But this might only be a problem with those of us working on legacy codebases. The kind of PRs I see in OSS projects I could review 1000 lines at a time - it's so clean!


Split the reformatting and real change. Make the reformatting change first and have a policy of merging those change fast.


Some teammates agreed to do this, but it's not known what files will be edited ahead of time, so a large job often has formatting edits anyway.


Yeah, it's really something that you have to get buy-in for.

You could always make a commit that just has the reformatting when you do start editing a file. If it turns out you didn't need to edit that file after all, then you can revert just that commit easily. And if you did, you can collect up all the reformatting commits into a PR as a first step.

The flip side of this is making minimal surgical small changes, and then doing the refactoring after the change. The key message though is split them.

Refactoring doesn't change behavior, so refactoring efforts should be judged only on "tests exist that cover the functionality, those tests continue to pass, the code is easier to maintain". It's when you add "changed functionality, so we changed the test" to review at the same time, that this becomes a hassle.


I tend to agree.

For my part, ever since I was a wee lad learning to program for the first time, I've been of the opinion that line counts themselves are a largely worthless metric for anything.

How many lines code takes up is too variable between languages, too variable within the same language, too dependent on irrelevancies like formatting, etc.

What actually matters is logical and conceptual complexity, not line counts.

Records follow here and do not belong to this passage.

import Literature.NumberTheory.Automorphic.UnitaryGroupPureTensorContinuity
import Literature.NumberTheory.Automorphic.UnitaryGroupAdelicProductHaar
import HarnessLib

/-!
# Integrals of pure tensors on `U(H)(𝔸_{L⁺})`, I: the `∞ ⊔ f` split `∫ ⊗ f_v = κ · ∫ f_∞ · ∫ (⊗_{v∤∞} f_v)`

Topic `NumberTheory/Automorphic`; namespace `Literature.NumberTheory.Automorphic.UnitaryGroup.PureTensor`. THEOREMS
ONLY (no definition, no instance, no named fact, no `sorry`).

For a pure tensor `T = f_∞ ⊗ ⊗_v f_v` on the adelic unitary group `U(H)(𝔸_{L⁺})` (★ `UnitaryGroup.PureTensor`,
`Rogawski1990/TestFunctions`) whose levels off the bad set `S` are the integral levels `U(H)(𝒪_v)` (★
`cmLocalIntegralLevel`, `LocalUnitaryIntegralLevel`), the evaluation `T.eval g` FACTORS through the decomposition
`U(H)(𝔸) = U(H)(L⁺ ⊗ ℝ) × U(H)(𝔸_{L⁺,f})` (★ `archPart`, `finPart`, `UnitaryGroupAdelicProduct`):

* `eval_eq_arch_mul_finFactor` — `T.eval g = f_∞(g_∞) · Λ_T(g_f)` with the FINITE-ADELIC FACTOR
  `Λ_T(b) = 1_{∀ v ∉ S, b_v ∈ U(H)(𝒪_v)} · ∏_{v ∈ S} f_v(b_v)` (written inline; `b_v = evalPlace v b` read in
  `U(H)(L⁺_v)` through ★ `localPiEquiv`; ★ `localPiEquiv_evalPlace_finPart`, `toLocal_mem_localIntegralLevel_iff`);
* **`exists_integral_eval_eq_mul_integral_arch_mul_integral_finFactor`** — for Haar measures `ν` on `U(H)(𝔸)`, `μ_∞`
  on `U(H)(L⁺ ⊗ ℝ)`, `μ_f` on `U(H)(𝔸_f)` there is ONE `κ > 0` with
  `∫ T.eval dν = κ · (∫ f_∞ dμ_∞) · (∫ Λ_T dμ_f)` for EVERY such pure tensor (★
  `exists_integral_archPart_mul_finPart`; no integrability hypotheses — Bochner conventions);
* `integrable_eval` — `T.eval` is integrable for every measure finite on compacts when `f_∞` and the `f_v`,
  `v ∈ S`, are continuous with compact support (★ `continuous_eval`, `hasCompactSupport_eval`).

The finite-adelic factor is then an Euler product `∫ Λ_T dμ_f = κ' · ∏_{v∈S} ∫ f_v dm_v` by the restricted-product
measure theory (`Literature/MeasureTheory/RestrictedProduct/ProductIntegral`, sequel file). Together:
`∫_{U(H)(𝔸)} ⊗ f_v = κ'' · ∫ f_∞ · ∏_{v ∈ S} ∫ f_v` — the factorisation every comparison of orbital integrals and
traces of pure tensors starts from (Borel–Jacquet (1979), §4.1; [Rogawski1990] §14.2).

Written for the cell `pub/hodgecm-mathlib`, ENGINE T1 line `F0_T1InnerFormTraceIdentity` (brick B13). HC_CM is proved
only modulo the printed citations until rung 0 closes; this file is unconditional.

## References

* A. Borel, H. Jacquet, *Automorphic forms and automorphic representations*, PSPM 33.1 (1979), §4.1 [BorelJacquet1979].
* J. Rogawski, *Automorphic Representations of Unitary Groups in Three Variables*, Ann. of Math. Stud. 123 (1990),
  §14.2 p. 233 [Rogawski1990].
-/

noncomputable section

open MeasureTheory NumberField IsDedekindDomain Set
open scoped NNReal

namespace Literature.NumberTheory.Automorphic.UnitaryGroup

section CM

variable {L : Type} [Field L] [NumberField L] [IsCMField L] {N : ℕ} {H : Matrix (Fin N) (Fin N) L}

namespace PureTensor

/-- **`T.eval g = f_∞(g_∞) · Λ_T(g_f)`**: a pure tensor with integral levels off `S` is the product of its
archimedean factor at `g_∞ = archPart g` and of its FINITE-ADELIC FACTOR
`Λ_T(b) = 1_{∀ v ∉ S, b_v ∈ U(H)(𝒪_v)} · ∏_{v∈S} f_v(b_v)` at `b = finPart g`. [cite: BorelJacquet1979, §4.1] -/
theorem eval_eq_arch_mul_finFactor (T : PureTensor L N H)
    (hK : ∀ v ∉ T.S, T.K v = cmLocalIntegralLevel L N H v) (g : (cmDatum L N H).Adelic) :
    T.eval g =
      T.arch (archPart (↥(maximalRealSubfield L)) L (IsCMField.complexConj L) N H g) *
        ({b : finAdelic (↥(maximalRealSubfield L)) L (IsCMField.complexConj L) N H |
            ∀ v ∉ T.S, evalPlace (↥(maximalRealSubfield L)) L (IsCMField.complexConj L) N H v b ∈
              localInt L (IsCMField.complexConj L) N H v}.indicator
          (fun b => ∏ v ∈ T.S, T.loc v (localPiEquiv L (IsCMField.complexConj L) N H v
            (evalPlace (↥(maximalRealSubfield L)) L (IsCMField.complexConj L) N H v b)))
          (finPart (↥(maximalRealSubfield L)) L (IsCMField.complexConj L) N H g)) := by
  classical
  -- the local components of `g` are those of its finite part
  have hloc : ∀ v, localPiEquiv L (IsCMField.complexConj L) N H v
      (evalPlace (↥(maximalRealSubfield L)) L (IsCMField.complexConj L) N H v
        (finPart (↥(maximalRealSubfield L)) L (IsCMField.complexConj L) N H g)) = (cmDatum L N H).toLocal v g :=
    fun v => localPiEquiv_evalPlace_finPart (↥(maximalRealSubfield L)) L (IsCMField.complexConj L) N H v g
  -- the unramified condition read on the finite part
  have hiff : (∀ v ∉ T.S, (cmDatum L N H).toLocal v g ∈ T.K v) ↔
      ∀ v ∉ T.S, evalPlace (↥(maximalRealSubfield L)) L (IsCMField.complexConj L) N H v
        (finPart (↥(maximalRealSubfield L)) L (IsCMField.complexConj L) N H g) ∈
          localInt L (IsCMField.complexConj L) N H v := by
    refine forall₂_congr fun v hv => ?_
    rw [hK v hv, ← hloc v]
    exact localPiEquiv_mem_localIntegralLevel_iff (IsCMField.complexConj L) N H v _
  by_cases h : ∀ v ∉ T.S, (cmDatum L N H).toLocal v g ∈ T.K v
  · have hmem : finPart (↥(maximalRealSubfield L)) L (IsCMField.complexConj L) N H g ∈
        {b : finAdelic (↥(maximalRealSubfield L)) L (IsCMField.complexConj L) N H |
          ∀ v ∉ T.S, evalPlace (↥(maximalRealSubfield L)) L (IsCMField.complexConj L) N H v b ∈
            localInt L (IsCMField.complexConj L) N H v} := hiff.1 h
    rw [eval_eq_of_forall_mem T g h, Set.indicator_of_mem hmem]
    simp_rw [hloc]
  · have hmem : finPart (↥(maximalRealSubfield L)) L (IsCMField.complexConj L) N H g ∉
        {b : finAdelic (↥(maximalRealSubfield L)) L (IsCMField.complexConj L) N H |
          ∀ v ∉ T.S, evalPlace (↥(maximalRealSubfield L)) L (IsCMField.complexConj L) N H v b ∈
            localInt L (IsCMField.complexConj L) N H v} := fun h' => h (hiff.2 h')
    rw [Set.indicator_of_notMem hmem, mul_zero, eval, if_neg h]

/-- **The `∞ ⊔ f` split of the integral of a pure tensor.** For Haar measures `ν` on `U(H)(𝔸_{L⁺})`, `μ_∞` on
`U(H)(L⁺ ⊗ ℝ)` and `μ_f` on `U(H)(𝔸_{L⁺,f})` there is one `κ > 0` such that for EVERY pure tensor `T` with integral
levels off its bad set, `∫ T.eval dν = κ · (∫ f_∞ dμ_∞) · (∫ Λ_T dμ_f)`, `Λ_T` the finite-adelic factor of
`eval_eq_arch_mul_finFactor` (★ `exists_integral_archPart_mul_finPart`; Bochner conventions, no integrability
hypotheses). [cite: BorelJacquet1979, §4.1] -/
theorem exists_integral_eval_eq_mul_integral_arch_mul_integral_finFactor
    [MeasurableSpace (adelic (↥(maximalRealSubfield L)) L (IsCMField.complexConj L) N H)]
    [BorelSpace (adelic (↥(maximalRealSubfield L)) L (IsCMField.complexConj L) N H)]
    [MeasurableSpace (UnitaryGroup.arch (↥(maximalRealSubfield L)) L (IsCMField.complexConj L) N H)]
    [BorelSpace (UnitaryGroup.arch (↥(maximalRealSubfield L)) L (IsCMField.complexConj L) N H)]
    [MeasurableSpace (finAdelic (↥(maximalRealSubfield L)) L (IsCMField.complexConj L) N H)]
    [BorelSpace (finAdelic (↥(maximalRealSubfield L)) L (IsCMField.complexConj L) N H)]
    (ν : Measure (adelic (↥(maximalRealSubfield L)) L (IsCMField.complexConj L) N H)) [ν.IsHaarMeasure]
    (μa : Measure (UnitaryGroup.arch (↥(maximalRealSubfield L)) L (IsCMField.complexConj L) N H)) [μa.IsHaarMeasure]
    (μf : Measure (finAdelic (↥(maximalRealSubfield L)) L (IsCMField.complexConj L) N H)) [μf.IsHaarMeasure] :
    ∃ κ : ℝ≥0, 0 < κ ∧ ∀ (T : PureTensor L N H), (∀ v ∉ T.S, T.K v = cmLocalIntegralLevel L N H v) →
      ∫ g, T.eval g ∂ν = ((κ : ℝ) : ℂ) * ((∫ a, T.arch a ∂μa) *
        ∫ b, {b : finAdelic (↥(maximalRealSubfield L)) L (IsCMField.complexConj L) N H |
            ∀ v ∉ T.S, evalPlace (↥(maximalRealSubfield L)) L (IsCMField.complexConj L) N H v b ∈
              localInt L (IsCMField.complexConj L) N H v}.indicator
          (fun b => ∏ v ∈ T.S, T.loc v (localPiEquiv L (IsCMField.complexConj L) N H v
            (evalPlace (↥(maximalRealSubfield L)) L (IsCMField.complexConj L) N H v b))) b ∂μf) := by
  obtain ⟨κ, hκ, h⟩ := exists_integral_archPart_mul_finPart (↥(maximalRealSubfield L)) L
    (IsCMField.complexConj L) N H ν μa μf
  refine ⟨κ, hκ, fun T hK => ?_⟩
  have h2 := h (𝕜 := ℂ) T.arch
    ({b : finAdelic (↥(maximalRealSubfield L)) L (IsCMField.complexConj L) N H |
        ∀ v ∉ T.S, evalPlace (↥(maximalRealSubfield L)) L (IsCMField.complexConj L) N H v b ∈
          localInt L (IsCMField.complexConj L) N H v}.indicator
      (fun b => ∏ v ∈ T.S, T.loc v (localPiEquiv L (IsCMField.complexConj L) N H v
        (evalPlace (↥(maximalRealSubfield L)) L (IsCMField.complexConj L) N H v b))))
  exact (integral_congr_ae (Filter.Eventually.of_forall fun g => eval_eq_arch_mul_finFactor T hK g)).trans h2

/-- **A pure tensor with continuous compactly supported factors is integrable** for every measure finite on compact
sets (★ `continuous_eval`, `hasCompactSupport_eval`). [cite: BorelJacquet1979, §4.1] -/
theorem integrable_eval (T : PureTensor L N H) (hK : ∀ v ∉ T.S, T.K v = cmLocalIntegralLevel L N H v)
    (harch : Continuous T.arch) (harchc : HasCompactSupport T.arch)
    (hloc : ∀ v ∈ T.S, Continuous (T.loc v)) (hlocc : ∀ v ∈ T.S, HasCompactSupport (T.loc v))
    [MeasurableSpace (cmDatum L N H).Adelic] [OpensMeasurableSpace (cmDatum L N H).Adelic]
    (ν : Measure (cmDatum L N H).Adelic) [IsFiniteMeasureOnCompacts ν] : Integrable T.eval ν :=
  (continuous_eval T hK harch hloc).integrable_of_hasCompactSupport (hasCompactSupport_eval T hK harchc hlocc)

end PureTensor

end CM

end Literature.NumberTheory.Automorphic.UnitaryGroup

end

How reliable is reversion as a metric? In my experience, the problem with 50 line PRs (that aren't just making a quick adjustment to something, but actually trying to build new functionality in sets of 50 line PRs) is that each change is so isolated, that when everything has to be combined into an actual working feature, the small changes aren't coordinated with each other. The PR that adds the DB migration doesn't add the appropriate columns needed to actually store the information sent from the frontend, etc. All the small things that can't be planned for in advance and are only discovered during implementation.

Those small PRs might not be reverted, but there are probably a fair number of 50 line PR follow ups that end up modifying the original implementation, and using up more total time and effort than if it was just a larger PR implementing the feature in its entirety.

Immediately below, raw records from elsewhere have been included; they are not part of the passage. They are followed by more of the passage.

import Summits.KontsevichZagierPeriods.Zeta5Search.Certificates.ModRedLNKTerms
import HarnessLib

/-!
# ζ(5) search — brown9 LEVEL 2 (L-NK): grid slices k₂ ∈ {80,81,82,83} of the packed coordinate check (cell `pub-zeta5`, certifier `cert-2`)

HONEST FRAMING: systematic search; no irrationality claim unless certified.

GENERATED by cert-2 `code/gen_lnk_grid.py`: for each listed integer `k₀` the two-variable packed coordinate combination
`coordGZ β β^{D₁} k₀ …` of (L-NK) vanishes (kernel, big-integer arithmetic; `β = betaG`, `D₁ = 119`). Assembled by
`ModRedLNKKernel` via `PolyReflectCoordGrid.coord_sum_eq_zero_grid`.
-/

namespace Summit.KontsevichZagierPeriods.Zeta5Search.Certificates

namespace VIMInner.ModRed

open Summit.KontsevichZagierPeriods.Zeta5Search.PolyReflect

set_option maxHeartbeats 100000000 in
/-- Grid slice `k₀ = 80` of the (L-NK) packed coordinate check. -/
theorem sliceM_80 : zIsZero (coordGZ betaG ((betaG ^ 119 : ℕ) : ℤ) 80 ftM
    ((relsM.map lcTrim).map (packLC betaG ((betaG ^ 119 : ℕ) : ℤ) 80)) termsM) = true := by
  decide +kernel

set_option maxHeartbeats 100000000 in
/-- Grid slice `k₀ = 81` of the (L-NK) packed coordinate check. -/
theorem sliceM_81 : zIsZero (coordGZ betaG ((betaG ^ 119 : ℕ) : ℤ) 81 ftM
    ((relsM.map lcTrim).map (packLC betaG ((betaG ^ 119 : ℕ) : ℤ) 81)) termsM) = true := by
  decide +kernel

set_option maxHeartbeats 100000000 in
/-- Grid slice `k₀ = 82` of the (L-NK) packed coordinate check. -/
theorem sliceM_82 : zIsZero (coordGZ betaG ((betaG ^ 119 : ℕ) : ℤ) 82 ftM
    ((relsM.map lcTrim).map (packLC betaG ((betaG ^ 119 : ℕ) : ℤ) 82)) termsM) = true := by
  decide +kernel

set_option maxHeartbeats 100000000 in
/-- Grid slice `k₀ = 83` of the (L-NK) packed coordinate check. -/
theorem sliceM_83 : zIsZero (coordGZ betaG ((betaG ^ 119 : ℕ) : ℤ) 83 ftM
    ((relsM.map lcTrim).map (packLC betaG ((betaG ^ 119 : ℕ) : ℤ) 83)) termsM) = true := by
  decide +kernel

end VIMInner.ModRed

end Summit.KontsevichZagierPeriods.Zeta5Search.Certificates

I wonder how many of the large PRs they say take longer to merge and get less comments are actually feature branches into which the smaller PRs are merged, and which we expect to hang open for long periods of time with little interaction.

This analysis seems to take a set of data without much investigation into what the data actually represents and makes an immense effort to find some conclusions about the context-less data.

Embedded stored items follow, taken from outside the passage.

import Summits.CriticalPhenomena.PercolationContinuityZ3.Theorems.PercNearOneGluingNoHeavyQuantTLBClosure
import Summits.CriticalPhenomena.PercolationContinuityZ3.Theorems.PercNearOneGluingNoHeavyQuantTwoLayerClosure
import HarnessLib

/-!
# QUANT lane R8: bridge between the two landed spellings of the two-layer-bound family — the lead's `LawDec.TLB u τ M ν` (rate
# explicit, one index, `…QuantTLBClosure`) and arm-2 g38's `LawDec.TwoLayer y T M ν` (floor explicit, two indices, `…QuantTwoLayerClosure`)

builds on p205010 (kernel theorem, internal audit signed; external expert review pending)

Support file (`--supports stmt-CriticalPhenomena-4575`), QUANT lane LEAD seat prim-quant-lead (gen 37); lane ruling V363 (file of record =
`…QuantTLBClosure` / `…QuantTLBClosureHeavy`; arm-2 proves Theorem A — the heavy node at `q = 1` — against `TwoLayer` and bridges).  Two theorems,
standard axioms, no sorries: for a nonnegative law vanishing above `M` and `y < 1`,
`TLB (y/(1−y)) T M ν ↔ TwoLayer y T M ν` (`twoLayer_of_tlb`: the pair `(i, i′)` is the row `d = i′`, whose right side lives on `h ≥ T − i′ > i`;
`tlb_of_twoLayer`: the row `d` is the pair `(⌈T − d⌉ − 1, d)`).  So arm-2's `TwoLayerConvClosed` and the lead's `TLBGateConvClosed` are the same
(refuted) statement, and a proof of the heavy half in either spelling serves `LawDec.TLBGateConvClosedHeavy`.

[this work] (this lane).  The gluing rows served [cite: KozmaNitzan2024, Conjecture 3 (p. 15)]; product measure [cite: Grimmett1999, §1.3 p. 10].
-/

noncomputable section
namespace Summit.CriticalPhenomena.PercolationContinuityZ3.Theorems

namespace Quant

open Finset

namespace LawDec

/-- the partial sum up to `d` equals the indicator sum over `{0..M}` when the law vanishes above `M`. [this work] -/
theorem sum_range_succ_eq_sum_ite_le {M d : ℕ} {ν : ℕ → ℝ} (hνM : ∀ h, M < h → ν h = 0) :
    ∑ h ∈ Finset.range (d + 1), ν h = ∑ h ∈ Finset.range (M + 1), (if h ≤ d then ν h else 0) := by
  rw [← Finset.sum_filter]
  symm
  refine Finset.sum_subset_zero_on_sdiff ?_ ?_ (fun _ _ => rfl)
  · intro h hh
    rw [Finset.mem_filter, Finset.mem_range] at hh
    exact Finset.mem_range.2 (Nat.lt_succ_of_le hh.2)
  · intro h hh
    rw [Finset.mem_sdiff, Finset.mem_range, Finset.mem_filter, Finset.mem_range, not_and] at hh
    have hM : M < h := by
      by_contra hle
      exact hh.2 (Nat.lt_succ_of_le (not_lt.mp hle)) (Nat.lt_succ_iff.mp hh.1)
    exact hνM h hM

/-- **`TLB (y/(1−y)) T M ν → TwoLayer y T M ν`** for a nonnegative law vanishing above `M` (`0 < y < 1`): the pair `(i, i′)` is the row
`d = i′`, whose right side lives on `h ≥ T − i′ > i`. [this work] -/
theorem twoLayer_of_tlb {y T : ℝ} {M : ℕ} {ν : ℕ → ℝ} (hy1 : y < 1) (hν0 : ∀ h, 0 ≤ ν h)
    (hνM : ∀ h, M < h → ν h = 0) (h : TLB (y / (1 - y)) T M ν) : TwoLayer y T M ν := by
  intro i i' hi'i hsum
  have hd : 2 * ((i' : ℕ) : ℝ) < T := by
    have : ((i' : ℕ) : ℝ) ≤ i := by exact_mod_cast hi'i
    linarith
  have h1 := h i' hd
  have hR : ∑ h ∈ Finset.range (M + 1), (if T - i' ≤ (h : ℝ) then ν h else 0)
      ≤ ∑ h ∈ Finset.range (M + 1), (if i + 1 ≤ h then ν h else 0) := by
    refine Finset.sum_le_sum fun h _ => ?_
    by_cases hc : T - i' ≤ (h : ℝ)
    · have hih : i + 1 ≤ h := by
        have : (i : ℝ) < h := by linarith
        exact_mod_cast this
      rw [if_pos hc, if_pos hih]
    · rw [if_neg hc]
      split_ifs
      · exact hν0 h
      · exact le_rfl
  have hA : 0 ≤ ∑ h ∈ Finset.range (M + 1), (if h ≤ i' then ν h else 0) :=
    Finset.sum_nonneg fun h _ => by split_ifs; exacts [hν0 h, le_rfl]
  rw [sum_range_succ_eq_sum_ite_le hνM] at h1
  have h2 : y / (1 - y) * ∑ h ∈ Finset.range (M + 1), (if h ≤ i' then ν h else 0)
      ≤ ∑ h ∈ Finset.range (M + 1), (if i + 1 ≤ h then ν h else 0) := h1.trans hR
  rw [div_mul_eq_mul_div, div_le_iff₀ (by linarith)] at h2
  linarith

/-- **`TwoLayer y T M ν → TLB (y/(1−y)) T M ν`** for a nonnegative law vanishing above `M` (`0 < y < 1`): the row `d` is the pair
`(i, i′) = (⌈T − d⌉ − 1, d)`. [this work] -/
theorem tlb_of_twoLayer {y T : ℝ} {M : ℕ} {ν : ℕ → ℝ} (hy1 : y < 1) (hν0 : ∀ h, 0 ≤ ν h)
    (hνM : ∀ h, M < h → ν h = 0) (h : TwoLayer y T M ν) : TLB (y / (1 - y)) T M ν := by
  intro d hd
  have hpos : 0 < T - d := by
    have : (0 : ℝ) ≤ d := by positivity
    linarith
  -- i := the largest natural number below T − d
  obtain ⟨i, hi1, hi2⟩ : ∃ i : ℕ, (i : ℝ) < T - d ∧ T - d ≤ (i : ℝ) + 1 := by
    have hc0 : 0 < ⌈T - (d : ℝ)⌉₊ := Nat.ceil_pos.mpr hpos
    refine ⟨⌈T - (d : ℝ)⌉₊ - 1, ?_, ?_⟩
    · have e : (((⌈T - (d : ℝ)⌉₊ - 1 : ℕ)) : ℝ) = (⌈T - (d : ℝ)⌉₊ : ℝ) - 1 := by
        rw [Nat.cast_sub (by omega), Nat.cast_one]
      rw [e]
      have := Nat.ceil_lt_add_one hpos.le
      linarith
    · have e : (((⌈T - (d : ℝ)⌉₊ - 1 : ℕ)) : ℝ) + 1 = (⌈T - (d : ℝ)⌉₊ : ℝ) := by
        rw [Nat.cast_sub (by omega), Nat.cast_one, sub_add_cancel]
      rw [e]
      exact Nat.le_ceil _
  have hdi : d ≤ i := by
    have : (d : ℝ) < (i : ℝ) + 1 := by linarith
    have : d < i + 1 := by exact_mod_cast this
    omega
  have hsum : (i : ℝ) + d < T := by linarith
  have h1 := h i d hdi hsum
  have hR : ∑ h ∈ Finset.range (M + 1), (if i + 1 ≤ h then ν h else 0)
      = ∑ h ∈ Finset.range (M + 1), (if T - d ≤ (h : ℝ) then ν h else 0) := by
    refine Finset.sum_congr rfl fun h _ => ?_
    by_cases hc : i + 1 ≤ h
    · have : T - d ≤ (h : ℝ) := by
        have : (i : ℝ) + 1 ≤ h := by exact_mod_cast hc
        linarith
      rw [if_pos hc, if_pos this]
    · have : ¬ (T - d ≤ (h : ℝ)) := by
        intro hc'
        have : (h : ℝ) ≤ i := by exact_mod_cast Nat.lt_succ_iff.mp (not_le.mp hc)
        linarith
      rw [if_neg hc, if_neg this]
  have hA : 0 ≤ ∑ h ∈ Finset.range (M + 1), (if h ≤ d then ν h else 0) :=
    Finset.sum_nonneg fun h _ => by split_ifs; exacts [hν0 h, le_rfl]
  rw [sum_range_succ_eq_sum_ite_le hνM, ← hR, div_mul_eq_mul_div, div_le_iff₀ (by linarith)]
  linarith

/-- **`TLB (y/(1−y)) T M ν ↔ TwoLayer y T M ν`** (nonnegative law vanishing above `M`, `y < 1`). [this work] -/
theorem tlb_iff_twoLayer {y T : ℝ} {M : ℕ} {ν : ℕ → ℝ} (hy1 : y < 1) (hν0 : ∀ h, 0 ≤ ν h)
    (hνM : ∀ h, M < h → ν h = 0) : TLB (y / (1 - y)) T M ν ↔ TwoLayer y T M ν :=
  ⟨twoLayer_of_tlb hy1 hν0 hνM, tlb_of_twoLayer hy1 hν0 hνM⟩

end LawDec


end Quant

end Summit.CriticalPhenomena.PercolationContinuityZ3.Theorems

Reversion is an unreliable metric, because some PRs will be large enough that they NEVER get reverted, even if they should because it's easier to just fix the broken PR with another PR (about 50 lines should do it).


I’m reading this article on a break from reviewing a PR with more than 300 lines changed over 20+ files and I wonder if some people simply live in some sort of alternative wonderland universe.

The “ideals” are almost never a thing I see in my daily job, and I’ve worked for countless companies as a contractor.


Good luck.

For me, I feel like the difficulty score of performing an effective review is slightly greater than nlogn but less than n*root(n).

300 is a bit beyond my favorite limit of 200.


I file this under the category of "needless rules created without sufficient context". The author's experience is not sufficient to generalize to the diversity of development environments where pull requests are utilized. Hopefully, OP is a good listener and can compromise when their strong opinions meet resistance from other developers at their organization.


Graphite is a code review tool (to organize PRs in stacked diffs), their data probably comes from their userbase, not just their internal team.


Yes, it says as much.

> Our sample set

> All of the data-based statements in this piece are made using private and public PRs and repos that have been synced with Graphite.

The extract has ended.